→ Directions
Once the line containing "rw [Finset.disjoint_left]" is found in the entries below, reproduce it and every line after it, stopping at and including the line containing "have : (univ.filter"; reproduce nothing else, and keep each line exact.

***** Given data

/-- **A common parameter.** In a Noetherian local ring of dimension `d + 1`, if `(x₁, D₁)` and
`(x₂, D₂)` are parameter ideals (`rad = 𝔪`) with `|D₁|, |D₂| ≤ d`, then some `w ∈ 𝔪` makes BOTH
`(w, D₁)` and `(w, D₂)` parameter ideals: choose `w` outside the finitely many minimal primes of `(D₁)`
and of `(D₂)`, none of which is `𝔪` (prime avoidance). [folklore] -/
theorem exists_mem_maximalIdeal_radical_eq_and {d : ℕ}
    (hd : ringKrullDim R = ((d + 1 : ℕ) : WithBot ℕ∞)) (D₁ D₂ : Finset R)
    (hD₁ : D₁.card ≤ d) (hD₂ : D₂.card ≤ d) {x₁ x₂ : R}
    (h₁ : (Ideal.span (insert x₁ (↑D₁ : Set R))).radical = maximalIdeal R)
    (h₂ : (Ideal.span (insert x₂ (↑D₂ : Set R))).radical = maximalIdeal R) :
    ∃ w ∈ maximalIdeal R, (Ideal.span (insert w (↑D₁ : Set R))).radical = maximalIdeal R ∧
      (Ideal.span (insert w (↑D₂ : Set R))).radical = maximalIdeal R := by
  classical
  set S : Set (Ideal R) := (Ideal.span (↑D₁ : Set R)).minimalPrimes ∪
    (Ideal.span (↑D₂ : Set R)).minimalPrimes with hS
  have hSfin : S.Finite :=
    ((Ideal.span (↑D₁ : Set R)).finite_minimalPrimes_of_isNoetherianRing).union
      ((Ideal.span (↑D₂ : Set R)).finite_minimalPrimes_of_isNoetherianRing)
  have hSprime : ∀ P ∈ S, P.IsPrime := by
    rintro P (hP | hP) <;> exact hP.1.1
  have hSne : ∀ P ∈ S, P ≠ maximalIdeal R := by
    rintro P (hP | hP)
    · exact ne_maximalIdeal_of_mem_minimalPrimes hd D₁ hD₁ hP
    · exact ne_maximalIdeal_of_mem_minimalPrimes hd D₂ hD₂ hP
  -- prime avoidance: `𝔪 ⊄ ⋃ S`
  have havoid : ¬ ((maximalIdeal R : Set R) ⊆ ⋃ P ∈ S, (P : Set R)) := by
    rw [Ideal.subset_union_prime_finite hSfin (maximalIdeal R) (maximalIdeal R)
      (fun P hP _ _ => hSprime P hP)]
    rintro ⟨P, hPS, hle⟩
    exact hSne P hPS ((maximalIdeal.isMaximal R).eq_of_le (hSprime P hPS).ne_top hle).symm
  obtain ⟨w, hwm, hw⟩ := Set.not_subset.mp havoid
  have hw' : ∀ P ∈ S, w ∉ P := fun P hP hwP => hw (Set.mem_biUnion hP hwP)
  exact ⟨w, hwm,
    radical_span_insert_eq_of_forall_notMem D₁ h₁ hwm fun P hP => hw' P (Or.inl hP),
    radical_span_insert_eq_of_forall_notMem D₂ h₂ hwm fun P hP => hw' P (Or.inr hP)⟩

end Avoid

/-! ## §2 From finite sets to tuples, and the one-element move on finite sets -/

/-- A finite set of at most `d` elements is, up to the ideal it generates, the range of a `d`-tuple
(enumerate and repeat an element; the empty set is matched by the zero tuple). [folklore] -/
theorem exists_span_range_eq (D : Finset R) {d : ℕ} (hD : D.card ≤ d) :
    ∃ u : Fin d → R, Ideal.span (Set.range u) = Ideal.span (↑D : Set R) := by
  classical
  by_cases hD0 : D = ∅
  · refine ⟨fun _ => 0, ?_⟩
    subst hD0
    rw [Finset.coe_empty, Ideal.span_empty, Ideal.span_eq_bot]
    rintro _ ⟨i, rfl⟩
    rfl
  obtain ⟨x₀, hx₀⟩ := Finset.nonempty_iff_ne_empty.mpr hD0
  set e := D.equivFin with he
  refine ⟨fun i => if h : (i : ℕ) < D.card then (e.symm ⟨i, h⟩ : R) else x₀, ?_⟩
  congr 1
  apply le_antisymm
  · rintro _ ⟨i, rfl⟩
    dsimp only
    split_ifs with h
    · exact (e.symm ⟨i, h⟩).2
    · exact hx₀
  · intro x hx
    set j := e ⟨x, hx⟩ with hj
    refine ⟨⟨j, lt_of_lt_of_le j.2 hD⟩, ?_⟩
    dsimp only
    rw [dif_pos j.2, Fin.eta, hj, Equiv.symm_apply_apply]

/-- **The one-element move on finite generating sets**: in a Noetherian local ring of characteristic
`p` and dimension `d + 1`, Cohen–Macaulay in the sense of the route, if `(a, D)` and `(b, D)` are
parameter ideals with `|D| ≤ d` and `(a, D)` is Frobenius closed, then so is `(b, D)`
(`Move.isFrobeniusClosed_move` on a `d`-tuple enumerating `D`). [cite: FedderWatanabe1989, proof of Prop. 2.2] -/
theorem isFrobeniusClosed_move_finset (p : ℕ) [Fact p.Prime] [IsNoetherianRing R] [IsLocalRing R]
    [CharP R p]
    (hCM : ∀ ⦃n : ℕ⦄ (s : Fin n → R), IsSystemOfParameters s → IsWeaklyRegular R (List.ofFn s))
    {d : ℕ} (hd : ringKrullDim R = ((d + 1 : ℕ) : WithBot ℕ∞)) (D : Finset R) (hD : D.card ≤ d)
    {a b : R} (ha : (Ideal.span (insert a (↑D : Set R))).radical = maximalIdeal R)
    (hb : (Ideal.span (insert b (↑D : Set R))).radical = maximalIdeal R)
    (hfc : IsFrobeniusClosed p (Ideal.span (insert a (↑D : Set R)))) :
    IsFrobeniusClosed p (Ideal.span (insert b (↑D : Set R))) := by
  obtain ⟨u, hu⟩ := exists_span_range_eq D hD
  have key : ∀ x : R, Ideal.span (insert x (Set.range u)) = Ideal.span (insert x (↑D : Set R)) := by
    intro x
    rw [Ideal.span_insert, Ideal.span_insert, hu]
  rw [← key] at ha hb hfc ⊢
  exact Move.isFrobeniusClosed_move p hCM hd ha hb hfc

**********
***** Given data

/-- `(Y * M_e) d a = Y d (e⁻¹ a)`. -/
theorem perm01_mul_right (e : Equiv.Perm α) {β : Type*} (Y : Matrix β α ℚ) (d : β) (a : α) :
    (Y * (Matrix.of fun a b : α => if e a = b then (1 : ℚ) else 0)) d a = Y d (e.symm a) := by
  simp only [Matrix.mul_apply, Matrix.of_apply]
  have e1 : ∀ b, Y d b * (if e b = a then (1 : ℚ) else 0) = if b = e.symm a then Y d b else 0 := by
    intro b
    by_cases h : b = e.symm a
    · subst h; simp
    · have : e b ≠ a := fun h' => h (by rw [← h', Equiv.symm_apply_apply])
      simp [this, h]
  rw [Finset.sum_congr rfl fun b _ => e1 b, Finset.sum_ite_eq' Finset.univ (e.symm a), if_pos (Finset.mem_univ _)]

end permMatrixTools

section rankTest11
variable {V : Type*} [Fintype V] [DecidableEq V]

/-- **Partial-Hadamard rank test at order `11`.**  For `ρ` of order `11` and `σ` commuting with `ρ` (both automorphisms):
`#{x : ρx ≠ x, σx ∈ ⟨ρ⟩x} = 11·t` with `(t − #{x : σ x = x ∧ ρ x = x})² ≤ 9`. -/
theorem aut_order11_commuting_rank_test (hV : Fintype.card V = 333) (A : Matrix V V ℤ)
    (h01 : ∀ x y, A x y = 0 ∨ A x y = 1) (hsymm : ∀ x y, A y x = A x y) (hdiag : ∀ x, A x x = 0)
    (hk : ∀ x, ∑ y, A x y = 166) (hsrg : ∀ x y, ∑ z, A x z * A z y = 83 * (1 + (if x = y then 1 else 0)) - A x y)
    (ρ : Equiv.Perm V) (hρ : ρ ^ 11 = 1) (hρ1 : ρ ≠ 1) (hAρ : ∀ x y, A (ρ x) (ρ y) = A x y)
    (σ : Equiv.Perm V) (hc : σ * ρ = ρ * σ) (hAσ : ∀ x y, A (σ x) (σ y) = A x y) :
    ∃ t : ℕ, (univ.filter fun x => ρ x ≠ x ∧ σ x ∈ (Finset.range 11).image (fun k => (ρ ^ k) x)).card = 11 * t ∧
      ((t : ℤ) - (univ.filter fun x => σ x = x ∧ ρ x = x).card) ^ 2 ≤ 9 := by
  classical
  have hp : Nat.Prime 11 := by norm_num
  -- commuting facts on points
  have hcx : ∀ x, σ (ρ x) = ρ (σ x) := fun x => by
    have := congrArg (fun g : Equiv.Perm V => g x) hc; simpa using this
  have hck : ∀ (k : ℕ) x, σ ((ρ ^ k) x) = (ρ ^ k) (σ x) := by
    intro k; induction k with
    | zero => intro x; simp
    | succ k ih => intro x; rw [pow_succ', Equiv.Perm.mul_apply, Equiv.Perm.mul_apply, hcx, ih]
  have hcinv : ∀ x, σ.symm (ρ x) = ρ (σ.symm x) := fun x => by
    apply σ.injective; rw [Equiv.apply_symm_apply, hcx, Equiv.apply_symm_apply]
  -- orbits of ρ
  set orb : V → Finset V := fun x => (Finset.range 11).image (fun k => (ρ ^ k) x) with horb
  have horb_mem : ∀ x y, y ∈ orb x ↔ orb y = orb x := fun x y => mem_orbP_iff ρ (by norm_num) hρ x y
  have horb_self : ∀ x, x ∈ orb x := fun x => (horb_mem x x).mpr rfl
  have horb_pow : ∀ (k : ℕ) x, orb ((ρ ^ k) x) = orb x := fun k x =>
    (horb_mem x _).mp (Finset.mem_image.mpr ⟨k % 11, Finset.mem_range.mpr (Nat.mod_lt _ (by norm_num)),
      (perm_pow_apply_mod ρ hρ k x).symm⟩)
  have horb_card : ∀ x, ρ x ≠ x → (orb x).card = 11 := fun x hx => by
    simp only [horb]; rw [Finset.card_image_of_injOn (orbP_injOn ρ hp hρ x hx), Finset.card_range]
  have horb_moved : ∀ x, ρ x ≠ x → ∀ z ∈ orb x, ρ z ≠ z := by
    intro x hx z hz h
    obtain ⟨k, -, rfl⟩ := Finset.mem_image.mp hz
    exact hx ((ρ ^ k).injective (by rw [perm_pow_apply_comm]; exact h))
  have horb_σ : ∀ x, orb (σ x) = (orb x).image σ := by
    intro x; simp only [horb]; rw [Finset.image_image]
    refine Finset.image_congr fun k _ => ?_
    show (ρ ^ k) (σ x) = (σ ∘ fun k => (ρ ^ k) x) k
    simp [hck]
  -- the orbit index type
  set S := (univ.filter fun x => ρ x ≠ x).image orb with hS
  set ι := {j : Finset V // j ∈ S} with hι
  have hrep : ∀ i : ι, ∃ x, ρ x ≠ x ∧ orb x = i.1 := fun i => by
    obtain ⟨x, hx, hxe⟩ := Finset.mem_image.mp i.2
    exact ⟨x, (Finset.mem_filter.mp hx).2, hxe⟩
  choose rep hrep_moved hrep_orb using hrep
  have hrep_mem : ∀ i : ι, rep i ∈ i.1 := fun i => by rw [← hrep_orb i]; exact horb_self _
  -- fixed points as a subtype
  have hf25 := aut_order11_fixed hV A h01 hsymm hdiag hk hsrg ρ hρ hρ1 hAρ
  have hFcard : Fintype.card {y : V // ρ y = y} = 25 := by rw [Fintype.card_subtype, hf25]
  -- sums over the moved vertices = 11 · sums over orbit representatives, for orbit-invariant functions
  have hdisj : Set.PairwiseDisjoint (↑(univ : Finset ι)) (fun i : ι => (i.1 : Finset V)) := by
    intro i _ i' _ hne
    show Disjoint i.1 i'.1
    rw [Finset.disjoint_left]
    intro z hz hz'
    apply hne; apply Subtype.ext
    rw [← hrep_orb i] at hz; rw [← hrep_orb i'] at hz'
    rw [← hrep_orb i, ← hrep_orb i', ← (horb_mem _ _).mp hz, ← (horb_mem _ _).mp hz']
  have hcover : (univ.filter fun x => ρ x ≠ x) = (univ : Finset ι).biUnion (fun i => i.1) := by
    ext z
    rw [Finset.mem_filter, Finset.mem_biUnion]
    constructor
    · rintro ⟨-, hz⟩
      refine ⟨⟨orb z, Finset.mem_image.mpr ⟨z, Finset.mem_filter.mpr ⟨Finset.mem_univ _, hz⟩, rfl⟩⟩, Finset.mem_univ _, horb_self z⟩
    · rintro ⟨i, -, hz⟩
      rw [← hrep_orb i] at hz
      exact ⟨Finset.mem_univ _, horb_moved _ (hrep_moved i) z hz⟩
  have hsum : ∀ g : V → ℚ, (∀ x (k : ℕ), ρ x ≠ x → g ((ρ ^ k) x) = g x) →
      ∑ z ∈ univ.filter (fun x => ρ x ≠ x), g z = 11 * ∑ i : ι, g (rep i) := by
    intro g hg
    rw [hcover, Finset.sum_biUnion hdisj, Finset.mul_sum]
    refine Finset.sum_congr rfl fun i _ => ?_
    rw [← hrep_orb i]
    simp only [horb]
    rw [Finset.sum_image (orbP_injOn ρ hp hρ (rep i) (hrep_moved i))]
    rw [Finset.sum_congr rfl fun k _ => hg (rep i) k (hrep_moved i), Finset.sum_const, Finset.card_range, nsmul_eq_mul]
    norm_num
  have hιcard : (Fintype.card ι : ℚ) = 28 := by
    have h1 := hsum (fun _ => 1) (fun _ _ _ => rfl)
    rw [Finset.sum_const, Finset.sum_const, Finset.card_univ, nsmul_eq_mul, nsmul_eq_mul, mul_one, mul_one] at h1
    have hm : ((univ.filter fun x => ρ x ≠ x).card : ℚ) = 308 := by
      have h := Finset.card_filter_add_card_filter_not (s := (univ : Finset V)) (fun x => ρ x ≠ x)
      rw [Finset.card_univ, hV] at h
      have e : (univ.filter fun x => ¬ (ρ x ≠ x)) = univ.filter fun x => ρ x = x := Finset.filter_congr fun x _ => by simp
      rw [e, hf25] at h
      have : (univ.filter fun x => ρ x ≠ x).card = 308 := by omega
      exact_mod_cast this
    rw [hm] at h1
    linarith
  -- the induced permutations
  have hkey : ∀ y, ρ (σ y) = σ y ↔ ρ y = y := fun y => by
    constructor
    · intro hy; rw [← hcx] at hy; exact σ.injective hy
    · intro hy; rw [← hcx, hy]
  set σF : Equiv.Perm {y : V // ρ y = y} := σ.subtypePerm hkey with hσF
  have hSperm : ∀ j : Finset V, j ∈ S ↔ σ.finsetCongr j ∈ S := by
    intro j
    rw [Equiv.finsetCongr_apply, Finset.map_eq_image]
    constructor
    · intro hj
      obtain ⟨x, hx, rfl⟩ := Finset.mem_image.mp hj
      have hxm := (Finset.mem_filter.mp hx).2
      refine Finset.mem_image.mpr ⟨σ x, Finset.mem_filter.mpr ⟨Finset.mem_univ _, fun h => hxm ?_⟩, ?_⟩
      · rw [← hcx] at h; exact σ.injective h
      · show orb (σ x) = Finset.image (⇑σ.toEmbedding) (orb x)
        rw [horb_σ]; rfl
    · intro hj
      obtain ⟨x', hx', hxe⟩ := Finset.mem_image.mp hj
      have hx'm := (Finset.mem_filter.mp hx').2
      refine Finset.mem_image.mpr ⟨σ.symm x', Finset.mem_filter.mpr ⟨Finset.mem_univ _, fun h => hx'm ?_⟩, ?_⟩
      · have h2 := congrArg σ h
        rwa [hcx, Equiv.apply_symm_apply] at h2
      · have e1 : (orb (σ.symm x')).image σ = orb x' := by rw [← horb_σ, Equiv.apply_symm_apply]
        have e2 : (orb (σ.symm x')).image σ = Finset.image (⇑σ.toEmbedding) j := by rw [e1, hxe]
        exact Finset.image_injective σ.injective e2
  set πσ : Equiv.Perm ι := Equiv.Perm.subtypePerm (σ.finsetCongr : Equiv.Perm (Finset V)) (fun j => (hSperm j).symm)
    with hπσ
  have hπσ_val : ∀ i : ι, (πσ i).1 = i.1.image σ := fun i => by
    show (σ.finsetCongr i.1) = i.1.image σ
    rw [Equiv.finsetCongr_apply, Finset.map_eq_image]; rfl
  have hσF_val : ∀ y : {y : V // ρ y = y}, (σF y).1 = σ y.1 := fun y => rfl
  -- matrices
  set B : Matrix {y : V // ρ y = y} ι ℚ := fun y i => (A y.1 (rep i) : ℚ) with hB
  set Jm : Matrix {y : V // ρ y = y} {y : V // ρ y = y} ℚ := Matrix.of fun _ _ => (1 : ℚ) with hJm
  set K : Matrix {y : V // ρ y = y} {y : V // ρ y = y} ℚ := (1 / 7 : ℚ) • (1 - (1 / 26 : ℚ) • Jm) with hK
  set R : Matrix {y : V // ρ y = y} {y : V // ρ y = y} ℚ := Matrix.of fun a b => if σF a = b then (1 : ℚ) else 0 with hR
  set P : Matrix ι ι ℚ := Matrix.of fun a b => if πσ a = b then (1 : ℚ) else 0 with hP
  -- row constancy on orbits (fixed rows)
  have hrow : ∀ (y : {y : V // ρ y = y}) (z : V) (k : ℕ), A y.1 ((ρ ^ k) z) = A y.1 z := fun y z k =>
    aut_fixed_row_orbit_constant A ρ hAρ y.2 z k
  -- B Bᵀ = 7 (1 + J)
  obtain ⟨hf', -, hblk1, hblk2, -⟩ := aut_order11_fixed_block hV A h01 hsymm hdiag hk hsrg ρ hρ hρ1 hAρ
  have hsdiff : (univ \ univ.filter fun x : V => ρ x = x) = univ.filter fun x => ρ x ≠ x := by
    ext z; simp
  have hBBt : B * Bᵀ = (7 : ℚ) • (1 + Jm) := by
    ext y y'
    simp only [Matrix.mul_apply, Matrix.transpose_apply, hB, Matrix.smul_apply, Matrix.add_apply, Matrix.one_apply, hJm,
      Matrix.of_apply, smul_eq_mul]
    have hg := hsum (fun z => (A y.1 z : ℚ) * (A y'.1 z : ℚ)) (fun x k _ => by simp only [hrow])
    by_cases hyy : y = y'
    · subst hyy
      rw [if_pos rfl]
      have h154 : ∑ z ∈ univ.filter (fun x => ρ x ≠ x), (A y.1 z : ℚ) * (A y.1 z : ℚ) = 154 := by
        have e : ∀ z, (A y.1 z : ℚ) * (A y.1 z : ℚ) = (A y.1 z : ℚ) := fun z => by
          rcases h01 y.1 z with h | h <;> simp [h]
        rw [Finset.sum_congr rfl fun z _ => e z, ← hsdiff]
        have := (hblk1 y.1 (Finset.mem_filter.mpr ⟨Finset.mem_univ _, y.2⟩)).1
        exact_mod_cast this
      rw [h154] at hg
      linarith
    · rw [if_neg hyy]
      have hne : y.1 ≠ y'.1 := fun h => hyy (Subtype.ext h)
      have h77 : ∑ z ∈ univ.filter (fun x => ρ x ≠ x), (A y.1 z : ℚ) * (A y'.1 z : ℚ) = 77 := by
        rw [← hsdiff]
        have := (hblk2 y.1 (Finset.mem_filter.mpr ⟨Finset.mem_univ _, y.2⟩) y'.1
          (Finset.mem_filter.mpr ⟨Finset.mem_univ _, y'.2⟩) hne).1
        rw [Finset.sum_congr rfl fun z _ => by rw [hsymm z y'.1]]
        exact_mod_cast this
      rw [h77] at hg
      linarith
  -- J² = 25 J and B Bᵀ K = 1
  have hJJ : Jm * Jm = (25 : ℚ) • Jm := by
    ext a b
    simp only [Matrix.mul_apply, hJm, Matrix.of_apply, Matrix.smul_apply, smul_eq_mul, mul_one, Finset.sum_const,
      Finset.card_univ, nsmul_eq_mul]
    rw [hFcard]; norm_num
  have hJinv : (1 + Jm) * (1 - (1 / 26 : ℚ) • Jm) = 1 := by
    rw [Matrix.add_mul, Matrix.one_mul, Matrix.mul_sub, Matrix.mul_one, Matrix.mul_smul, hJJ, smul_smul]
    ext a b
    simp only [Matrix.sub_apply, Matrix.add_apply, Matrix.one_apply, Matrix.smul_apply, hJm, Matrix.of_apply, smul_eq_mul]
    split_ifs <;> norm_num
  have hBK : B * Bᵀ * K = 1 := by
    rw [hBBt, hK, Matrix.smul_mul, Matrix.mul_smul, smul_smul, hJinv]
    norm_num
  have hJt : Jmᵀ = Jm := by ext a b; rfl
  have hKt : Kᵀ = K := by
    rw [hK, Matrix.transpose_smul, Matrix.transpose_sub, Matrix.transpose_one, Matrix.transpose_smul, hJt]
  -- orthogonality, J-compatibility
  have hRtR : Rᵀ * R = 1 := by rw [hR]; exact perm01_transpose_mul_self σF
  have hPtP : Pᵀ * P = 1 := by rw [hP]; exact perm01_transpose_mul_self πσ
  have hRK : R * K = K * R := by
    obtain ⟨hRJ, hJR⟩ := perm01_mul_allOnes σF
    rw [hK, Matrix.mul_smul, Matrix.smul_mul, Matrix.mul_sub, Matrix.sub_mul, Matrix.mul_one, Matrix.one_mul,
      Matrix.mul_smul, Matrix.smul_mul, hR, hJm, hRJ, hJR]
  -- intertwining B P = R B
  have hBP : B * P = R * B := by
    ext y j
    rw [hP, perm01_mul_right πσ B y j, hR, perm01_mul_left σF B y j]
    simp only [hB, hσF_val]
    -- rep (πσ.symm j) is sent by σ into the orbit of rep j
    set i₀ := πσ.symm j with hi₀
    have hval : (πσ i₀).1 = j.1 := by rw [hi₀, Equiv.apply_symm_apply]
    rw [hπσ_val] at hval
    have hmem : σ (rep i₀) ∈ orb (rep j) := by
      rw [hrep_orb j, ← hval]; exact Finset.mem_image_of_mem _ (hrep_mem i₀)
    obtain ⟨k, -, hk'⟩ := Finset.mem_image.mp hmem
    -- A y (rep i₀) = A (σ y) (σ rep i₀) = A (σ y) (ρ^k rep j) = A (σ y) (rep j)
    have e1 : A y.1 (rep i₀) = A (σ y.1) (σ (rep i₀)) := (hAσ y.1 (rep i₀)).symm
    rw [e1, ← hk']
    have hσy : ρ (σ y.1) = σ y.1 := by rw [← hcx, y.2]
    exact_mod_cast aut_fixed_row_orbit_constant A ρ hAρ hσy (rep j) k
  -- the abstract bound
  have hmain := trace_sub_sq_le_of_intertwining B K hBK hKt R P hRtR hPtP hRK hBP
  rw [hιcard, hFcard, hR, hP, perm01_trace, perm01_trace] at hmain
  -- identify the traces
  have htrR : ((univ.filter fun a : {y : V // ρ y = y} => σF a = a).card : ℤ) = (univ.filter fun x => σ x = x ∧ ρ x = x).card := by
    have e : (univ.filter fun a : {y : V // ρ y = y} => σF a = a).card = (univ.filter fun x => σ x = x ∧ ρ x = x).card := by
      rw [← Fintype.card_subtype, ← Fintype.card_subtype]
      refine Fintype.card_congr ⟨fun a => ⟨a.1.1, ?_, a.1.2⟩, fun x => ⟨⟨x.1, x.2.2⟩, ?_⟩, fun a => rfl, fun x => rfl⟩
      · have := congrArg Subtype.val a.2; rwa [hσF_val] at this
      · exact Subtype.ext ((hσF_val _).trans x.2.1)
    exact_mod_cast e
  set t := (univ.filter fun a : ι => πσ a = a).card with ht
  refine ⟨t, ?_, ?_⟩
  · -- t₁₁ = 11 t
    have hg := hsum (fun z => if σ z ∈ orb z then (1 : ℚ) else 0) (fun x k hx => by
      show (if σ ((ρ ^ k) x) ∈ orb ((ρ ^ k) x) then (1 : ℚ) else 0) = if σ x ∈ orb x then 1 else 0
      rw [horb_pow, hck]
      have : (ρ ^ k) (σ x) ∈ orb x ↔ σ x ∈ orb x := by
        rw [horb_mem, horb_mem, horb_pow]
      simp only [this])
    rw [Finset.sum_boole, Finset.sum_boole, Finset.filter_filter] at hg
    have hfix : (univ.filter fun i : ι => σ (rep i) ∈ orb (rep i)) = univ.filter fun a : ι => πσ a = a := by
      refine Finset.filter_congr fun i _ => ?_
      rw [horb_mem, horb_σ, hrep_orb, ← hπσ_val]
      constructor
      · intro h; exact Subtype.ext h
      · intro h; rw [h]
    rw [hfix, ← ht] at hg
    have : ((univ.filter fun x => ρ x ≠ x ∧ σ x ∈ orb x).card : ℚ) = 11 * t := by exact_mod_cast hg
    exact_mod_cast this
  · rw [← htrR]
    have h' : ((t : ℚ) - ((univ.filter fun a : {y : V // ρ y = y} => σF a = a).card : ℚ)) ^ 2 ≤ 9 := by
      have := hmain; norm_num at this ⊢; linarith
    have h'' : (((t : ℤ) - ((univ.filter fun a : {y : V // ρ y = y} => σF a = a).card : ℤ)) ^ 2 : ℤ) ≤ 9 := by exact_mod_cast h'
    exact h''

**********

→ Response
    rw [Finset.disjoint_left]
    intro z hz hz'
    apply hne; apply Subtype.ext
    rw [← hrep_orb i] at hz; rw [← hrep_orb i'] at hz'
    rw [← hrep_orb i, ← hrep_orb i', ← (horb_mem _ _).mp hz, ← (horb_mem _ _).mp hz']
  have hcover : (univ.filter fun x => ρ x ≠ x) = (univ : Finset ι).biUnion (fun i => i.1) := by
    ext z
    rw [Finset.mem_filter, Finset.mem_biUnion]
    constructor
    · rintro ⟨-, hz⟩
      refine ⟨⟨orb z, Finset.mem_image.mpr ⟨z, Finset.mem_filter.mpr ⟨Finset.mem_univ _, hz⟩, rfl⟩⟩, Finset.mem_univ _, horb_self z⟩
    · rintro ⟨i, -, hz⟩
      rw [← hrep_orb i] at hz
      exact ⟨Finset.mem_univ _, horb_moved _ (hrep_moved i) z hz⟩
  have hsum : ∀ g : V → ℚ, (∀ x (k : ℕ), ρ x ≠ x → g ((ρ ^ k) x) = g x) →
      ∑ z ∈ univ.filter (fun x => ρ x ≠ x), g z = 11 * ∑ i : ι, g (rep i) := by
    intro g hg
    rw [hcover, Finset.sum_biUnion hdisj, Finset.mul_sum]
    refine Finset.sum_congr rfl fun i _ => ?_
    rw [← hrep_orb i]
    simp only [horb]
    rw [Finset.sum_image (orbP_injOn ρ hp hρ (rep i) (hrep_moved i))]
    rw [Finset.sum_congr rfl fun k _ => hg (rep i) k (hrep_moved i), Finset.sum_const, Finset.card_range, nsmul_eq_mul]
    norm_num
  have hιcard : (Fintype.card ι : ℚ) = 28 := by
    have h1 := hsum (fun _ => 1) (fun _ _ _ => rfl)
    rw [Finset.sum_const, Finset.sum_const, Finset.card_univ, nsmul_eq_mul, nsmul_eq_mul, mul_one, mul_one] at h1
    have hm : ((univ.filter fun x => ρ x ≠ x).card : ℚ) = 308 := by
      have h := Finset.card_filter_add_card_filter_not (s := (univ : Finset V)) (fun x => ρ x ≠ x)
      rw [Finset.card_univ, hV] at h
      have e : (univ.filter fun x => ¬ (ρ x ≠ x)) = univ.filter fun x => ρ x = x := Finset.filter_congr fun x _ => by simp
      rw [e, hf25] at h
      have : (univ.filter fun x => ρ x ≠ x).card = 308 := by omega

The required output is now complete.